Most patients with reflux-induced cough do not have indigestion. The initial evidence suggesting that nerves are participating in reflux-induced cough came from a group of researchers who noticed that many patients with chronic cough complained of a sense of irritation in the throat. The researchers assumed that a type of neuropathy (nerve-mediated irritation) was involved. They tried using a drug called gabapentin, which slows nerve conduction, in order to reduce or eradicate cough in these patients. The results were dramatic with complete resolution of cough in more than two-thirds of the patients. These researchers were not aware that they were actually treating cough related to acid reflux, but more recent data has revealed that gabapentin and high doses of antacids (proton pump inhibitors such as Prilosec, Nexium, etc.) both work to reduce cough in these patients.
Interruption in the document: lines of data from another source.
import Summits.ResolutionOfSingularities.ResolutionOfSingularities.Theorems.FrobeniusClosingPatchingRelPerfectDepthPhaseCReachableFamilies
import HarnessLib

/-!
# Crux `PatchingRelPerfect` (stmt-ResolutionOfSingularities-16161), chain W5.2 — F7(β) (β-AX) PHASE C,
# REACHABLE FAMILIES (iii): the S1♯ run of the contact-three tangent-hosts pole `(α₃)`

[OURS · L1 W5.2 · F7(β) (β-AX) Phase C · res-L1-w52-plan-1 NAMING G11-7 (1) (T2″) / ANSWER 2026-08-27T16:09:56Z «RUNS»;
companion of `…DepthPhaseCReachableFamilies` (`(α₂)`) and `…DepthPhaseCReachableFamiliesPocket`] res-L1-w52-stub-2 g5.
Replaces the role of NO printed item; NOT a statement of the manuscript under review (AI-written, weaker than expert review).
MACHINE CHECK, at ring level over an ARBITRARY commutative ring, of the S1♯ (= TMN, RULING G11-14) run of

  `(α₃)`: `K = (x) + (x + y³) + (z t²)`, hosts `H₁ = V(x)` (bare), `H₂ = V(x + y³)`, members `E″ = V(t)`, `F̃ = V(z)`

(the `m = 3` member of tri-2's family F1; reachability is asserted by tri-2 v11.3 N3 for `(α) = (α₂)` only — `(α₃)` is the
next instance of idea-1's LT-2, typed at plan-1's request «(α₂), (α₃) explicitly»).  END in the STRONG currency (FLAG F1);
as for `(α₂)` the run ends with EMPTY COSUPPORT on every branch, so END holds in every currency.  Substitution identities
only (the Rees-chart image pattern is `…ReachableFamilies` §2, verbatim); the one-step letter laws are res-L1-w52-stub-1's.

THE RUN (states renamed after each move; the newest exceptional takes the letter of the centre coordinate of its chart):
* move 1, `W₁ = V(x, y, t) ⊂ E″` (TB2: `ord N = 2` vs `1`; `alpha3_le`): `x ↦ (g)` (`alpha3X`); `y ↦ g · A₁`,
  `A₁ = (x) + (x + y²) + (z y t²)` (`alpha3Y`); `t ↦ g · B₁`, `B₁ = (x) + (x + t² y³) + (z t)` (`alpha3T`).
* BRANCH B (worst, `2m = 6` moves): move 2 `W₂ = H₁′ ∩ F₁ = V(x, t)` (surface; `B1_3_le`, `B1_3X` `(h)`, `B1_3T` `h · B₂`,
  `B₂ = (x) + (x + t y³) + (z)`); move 3 `W₃ = V(x, y, z)` (TM: contact `3` vs `1`; `B2_3_le`, `B2_3X`/`B2_3Z` `(k)`,
  `B2_3Y` `k · B₃`, `B₃ = (x) + (x + t y²) + (z)`); move 4 `W₄ = V(x, y, z)` (TM: `2` vs `1`; `B3_3_le`, `B3_3X`/`B3_3Z` `(l)`,
  `B3_3Y` `l · B₄`, `B₄ = (x) + (x + t y) + (z)`); move 5 `W₅ = V(x, y, z)` (TMN TIE with `V(x, t, z)`, both of value
  `(1, 1)`, free — the other choice also ends in one further move; `B4_3_le`, `B4_3X`/`B4_3Z` `(m)`, `B4_3Y` `m · C`,
  `C = (x) + (x + t) + (z)`); move 6 `W₆ = V(x, t, z)` (`C_le`; `CX`, `CT`, `CZ` all `(n)`).
* BRANCH A (`5` moves): move 2 `W₂ = H₁′ ∩ F₁ = V(x, y)` (surface; `A1_3_le`, `A1_3X` `(h)`, `A1_3Y` `h · A₂`,
  `A₂ = (x) + (x + y) + (z t²)`); move 3 `W₃ = V(x, y, t)` (TM tie `1,1`; TB2: `ord N = 2` vs `1`; `A2_3_le`, `A2_3X`/`A2_3Y`
  `(k)`, `A2_3T` `k · A₃`, `A₃ = (x) + (x + y) + (z t)`); move 4 `W₄ = V(x, y, z)` (TMN tie with `V(x, y, t)`, free;
  `A3_3_le`, `A3_3X`/`A3_3Y` `(l)`, `A3_3Z` `l · C(x, t, y)`); move 5 = the `C`-move (`CX`, `CT`, `CZ`).
Measure data `(dim W, host contact min_j ord_W M_j, ord_W N)` along branch B: `(1,3,2) → (2,1,1) → (1,3,1) → (1,2,1) →
(1,1,1) → (1,1,1)`; along branch A: `(1,3,2) → (2,1,1) → (1,1,2) → (1,1,1) → (1,1,1)`.  Every move has `ν = 1` and both
hosts of order `1` along the centre (`*_le`: the state ideal lies in the centre ideal).

Fact-free; design / termination evidence for X3 (idea-1 LT-2, tri-2 kit j283236 TMN value `6`); no E-side content.

## References
* The Stacks Project, Tags 0804, 0BIQ (affine blow-up algebras and their charts). [StacksProject]
* J. Kollár, *Lectures on Resolution of Singularities* (2007), (3.111) Step 3 (monomial bookkeeping). [Kollar2007]
-/

-- `Summit.<Summit>.<Sub>.Theorems` with `Sub = Summit` (single-conjunct summit, D-0017)
set_option linter.dupNamespace false

noncomputable section

open IsLocalRing Literature.AlgebraicGeometry.Resolution

namespace Summit.ResolutionOfSingularities.ResolutionOfSingularities.Theorems

universe u

namespace DepthPhaseCRuns

open DepthPhaseC CuspMember

/-- `(α_m)`: `K = (x) + (x + y^m) + (z t²)`. -/
local notation3 "Kα[" x "," y "," z "," t "," m "]" =>
  (Ideal.span {x} ⊔ Ideal.span {x + y ^ m} ⊔ Ideal.span {z * t ^ 2})
/-- Branch A after move 1: `A₁ = (x) + (x + y²) + (z y t²)`. -/
local notation3 "A13[" x "," y "," z "," t "]" =>
  (Ideal.span {x} ⊔ Ideal.span {x + y ^ 2} ⊔ Ideal.span {z * y * t ^ 2})
/-- Branch A after move 2: `A₂ = (x) + (x + y) + (z t²)`. -/
local notation3 "A23[" x "," y "," z "," t "]" =>
  (Ideal.span {x} ⊔ Ideal.span {x + y} ⊔ Ideal.span {z * t ^ 2})
/-- Branch A after move 3: `A₃ = (x) + (x + y) + (z t)`. -/
local notation3 "A33[" x "," y "," z "," t "]" =>
  (Ideal.span {x} ⊔ Ideal.span {x + y} ⊔ Ideal.span {z * t})
/-- Branch B after move 1: `B₁ = (x) + (x + t² y³) + (z t)`. -/
local notation3 "B13[" x "," y "," z "," t "]" =>
  (Ideal.span {x} ⊔ Ideal.span {x + t ^ 2 * y ^ 3} ⊔ Ideal.span {z * t})
/-- Branch B after move 2: `B₂ = (x) + (x + t y³) + (z)`. -/
local notation3 "B23[" x "," y "," z "," t "]" =>
  (Ideal.span {x} ⊔ Ideal.span {x + t * y ^ 3} ⊔ Ideal.span {z})
/-- Branch B after move 3: `B₃ = (x) + (x + t y²) + (z)`. -/
local notation3 "B33[" x "," y "," z "," t "]" =>
  (Ideal.span {x} ⊔ Ideal.span {x + t * y ^ 2} ⊔ Ideal.span {z})
/-- Branch B after move 4: `B₄ = (x) + (x + t y) + (z)`. -/
local notation3 "B43[" x "," y "," z "," t "]" =>
  (Ideal.span {x} ⊔ Ideal.span {x + t * y} ⊔ Ideal.span {z})
/-- The common last state `C = (x) + (x + t) + (z)`. -/
local notation3 "Cfin[" x "," z "," t "]" => (Ideal.span {x} ⊔ Ideal.span {x + t} ⊔ Ideal.span {z})

variable {A : Type u} [CommRing A]

/-! ## §1 Move 1 -/

/-- **Move 1 is legal**: `K ≤ (x, y, t)`. [folklore] -/
theorem alpha3_le (x y z t : A) : Kα[x, y, z, t, 3] ≤ Ideal.span (Set.range ![x, y, t]) := by
  rw [span_range_vec3]
  refine sup_le (sup_le (le_sup_of_le_left le_sup_left) ?_) ?_
  · rw [Ideal.span_singleton_le_iff_mem]
    exact Ideal.add_mem _ (Ideal.mem_sup_left (Ideal.mem_sup_left (Ideal.mem_span_singleton_self x)))
      (Ideal.mem_sup_left (Ideal.mem_sup_right (Ideal.mem_span_singleton.mpr ⟨y ^ 2, by ring⟩)))
  · rw [Ideal.span_singleton_le_iff_mem]
    exact Ideal.mem_sup_right (Ideal.mem_span_singleton.mpr ⟨z * t, by ring⟩)

/-- **Move 1, `x`-chart**: `(g)`. [folklore] -/
theorem alpha3X (y' z t' g : A) : Kα[g, g * y', z, g * t', 3] = Ideal.span {g} :=
  span_sup_sup_eq ⟨1 + g ^ 2 * y' ^ 3, by ring⟩ ⟨z * g * t' ^ 2, by ring⟩

/-- **Move 1, `y`-chart**: `g · A₁(x′, g, z, t′)`. [folklore] -/
theorem alpha3Y (x' z t' g : A) : Kα[g * x', g, z, g * t', 3] = Ideal.span {g} * A13[x', g, z, t'] := by
  have e1 : g * x' + g ^ 3 = g * (x' + g ^ 2) := by ring
  have e2 : z * (g * t') ^ 2 = g * (z * g * t' ^ 2) := by ring
  rw [e1, e2]
  exact (span_singleton_mul_sup₃ _ _ _ _).symm

/-- **Move 1, `t`-chart**: `g · B₁(x′, y′, z, g)`. [folklore] -/
theorem alpha3T (x' y' z g : A) : Kα[g * x', g * y', z, g, 3] = Ideal.span {g} * B13[x', y', z, g] := by
  have e1 : g * x' + (g * y') ^ 3 = g * (x' + g ^ 2 * y' ^ 3) := by ring
  have e2 : z * g ^ 2 = g * (z * g) := by ring
  rw [e1, e2]
  exact (span_singleton_mul_sup₃ _ _ _ _).symm

/-! ## §2 Branch B -/

/-- **Move 2 (B) is legal**: `B₁ ≤ (x, t)`. [folklore] -/
theorem B1_3_le (x y z t : A) : B13[x, y, z, t] ≤ Ideal.span (Set.range ![x, t]) := by
  rw [span_range_vec2]
  refine sup_le (sup_le le_sup_left ?_) ?_
  · rw [Ideal.span_singleton_le_iff_mem]
    exact Ideal.add_mem _ (Ideal.mem_sup_left (Ideal.mem_span_singleton_self x))
      (Ideal.mem_sup_right (Ideal.mem_span_singleton.mpr ⟨t * y ^ 3, by ring⟩))
  · rw [Ideal.span_singleton_le_iff_mem]
    exact Ideal.mem_sup_right (Ideal.mem_span_singleton.mpr ⟨z, by ring⟩)

/-- **Move 2 (B), `x`-chart**: `(h)`. [folklore] -/
theorem B1_3X (y z t' h : A) : B13[h, y, z, h * t'] = Ideal.span {h} :=
  span_sup_sup_eq ⟨1 + h * t' ^ 2 * y ^ 3, by ring⟩ ⟨z * t', by ring⟩

/-- **Move 2 (B), `t`-chart**: `h · B₂(x′, y, z, h)`. [folklore] -/
theorem B1_3T (x' y z h : A) : B13[h * x', y, z, h] = Ideal.span {h} * B23[x', y, z, h] := by
  have e1 : h * x' + h ^ 2 * y ^ 3 = h * (x' + h * y ^ 3) := by ring
  have e2 : z * h = h * z := by ring
  rw [e1, e2]
  exact (span_singleton_mul_sup₃ _ _ _ _).symm

/-- **Move 3 (B) is legal**: `B₂ ≤ (x, y, z)`. [folklore] -/
theorem B2_3_le (x y z t : A) : B23[x, y, z, t] ≤ Ideal.span (Set.range ![x, y, z]) := by
  rw [span_range_vec3]
  refine sup_le (sup_le (le_sup_of_le_left le_sup_left) ?_) le_sup_right
  rw [Ideal.span_singleton_le_iff_mem]
  exact Ideal.add_mem _ (Ideal.mem_sup_left (Ideal.mem_sup_left (Ideal.mem_span_singleton_self x)))
    (Ideal.mem_sup_left (Ideal.mem_sup_right (Ideal.mem_span_singleton.mpr ⟨t * y ^ 2, by ring⟩)))

/-- **Move 3 (B), `x`-chart**: `(k)`. [folklore] -/
theorem B2_3X (y' z' t k : A) : B23[k, k * y', k * z', t] = Ideal.span {k} :=
  span_sup_sup_eq ⟨1 + t * k ^ 2 * y' ^ 3, by ring⟩ ⟨z', by ring⟩

/-- **Move 3 (B), `z`-chart**: `(k)`. [folklore] -/
theorem B2_3Z (x' y' t k : A) : B23[k * x', k * y', k, t] = Ideal.span {k} :=
  sup_sup_span_eq ⟨x', by ring⟩ ⟨x' + t * k ^ 2 * y' ^ 3, by ring⟩

/-- **Move 3 (B), `y`-chart**: `k · B₃(x′, k, z′, t)`. [folklore] -/
theorem B2_3Y (x' z' t k : A) : B23[k * x', k, k * z', t] = Ideal.span {k} * B33[x', k, z', t] := by
  have e1 : k * x' + t * k ^ 3 = k * (x' + t * k ^ 2) := by ring
  rw [e1]
  exact (span_singleton_mul_sup₃ _ _ _ _).symm

/-- **Move 4 (B) is legal**: `B₃ ≤ (x, y, z)`. [folklore] -/
theorem B3_3_le (x y z t : A) : B33[x, y, z, t] ≤ Ideal.span (Set.range ![x, y, z]) := by
  rw [span_range_vec3]
  refine sup_le (sup_le (le_sup_of_le_left le_sup_left) ?_) le_sup_right
  rw [Ideal.span_singleton_le_iff_mem]
  exact Ideal.add_mem _ (Ideal.mem_sup_left (Ideal.mem_sup_left (Ideal.mem_span_singleton_self x)))
    (Ideal.mem_sup_left (Ideal.mem_sup_right (Ideal.mem_span_singleton.mpr ⟨t * y, by ring⟩)))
A new paradigm is developing. Allergies may be activating nerves that detect acid, thereby stimulating a neuroinflammatory signal that induces cough. Thus, allergies are stimulating cough as an expelling response to protect the body from parasitic invasion. Of course, parasites are not involved. Rather, allergens are false parasites, and cough is an appropriate response if we understand this immunologic mistake.
To better understand cough is to better understand one of the most common ailments afflicting us. This can only lead to better treatments and better outcomes. Our paradigm suggests many patients may not know their cough is related to activation of this reflux/neuroinflammatory pathway because they don’t have indigestion. It also suggests that patients with reflux-induced cough may benefit from a visit to an allergist.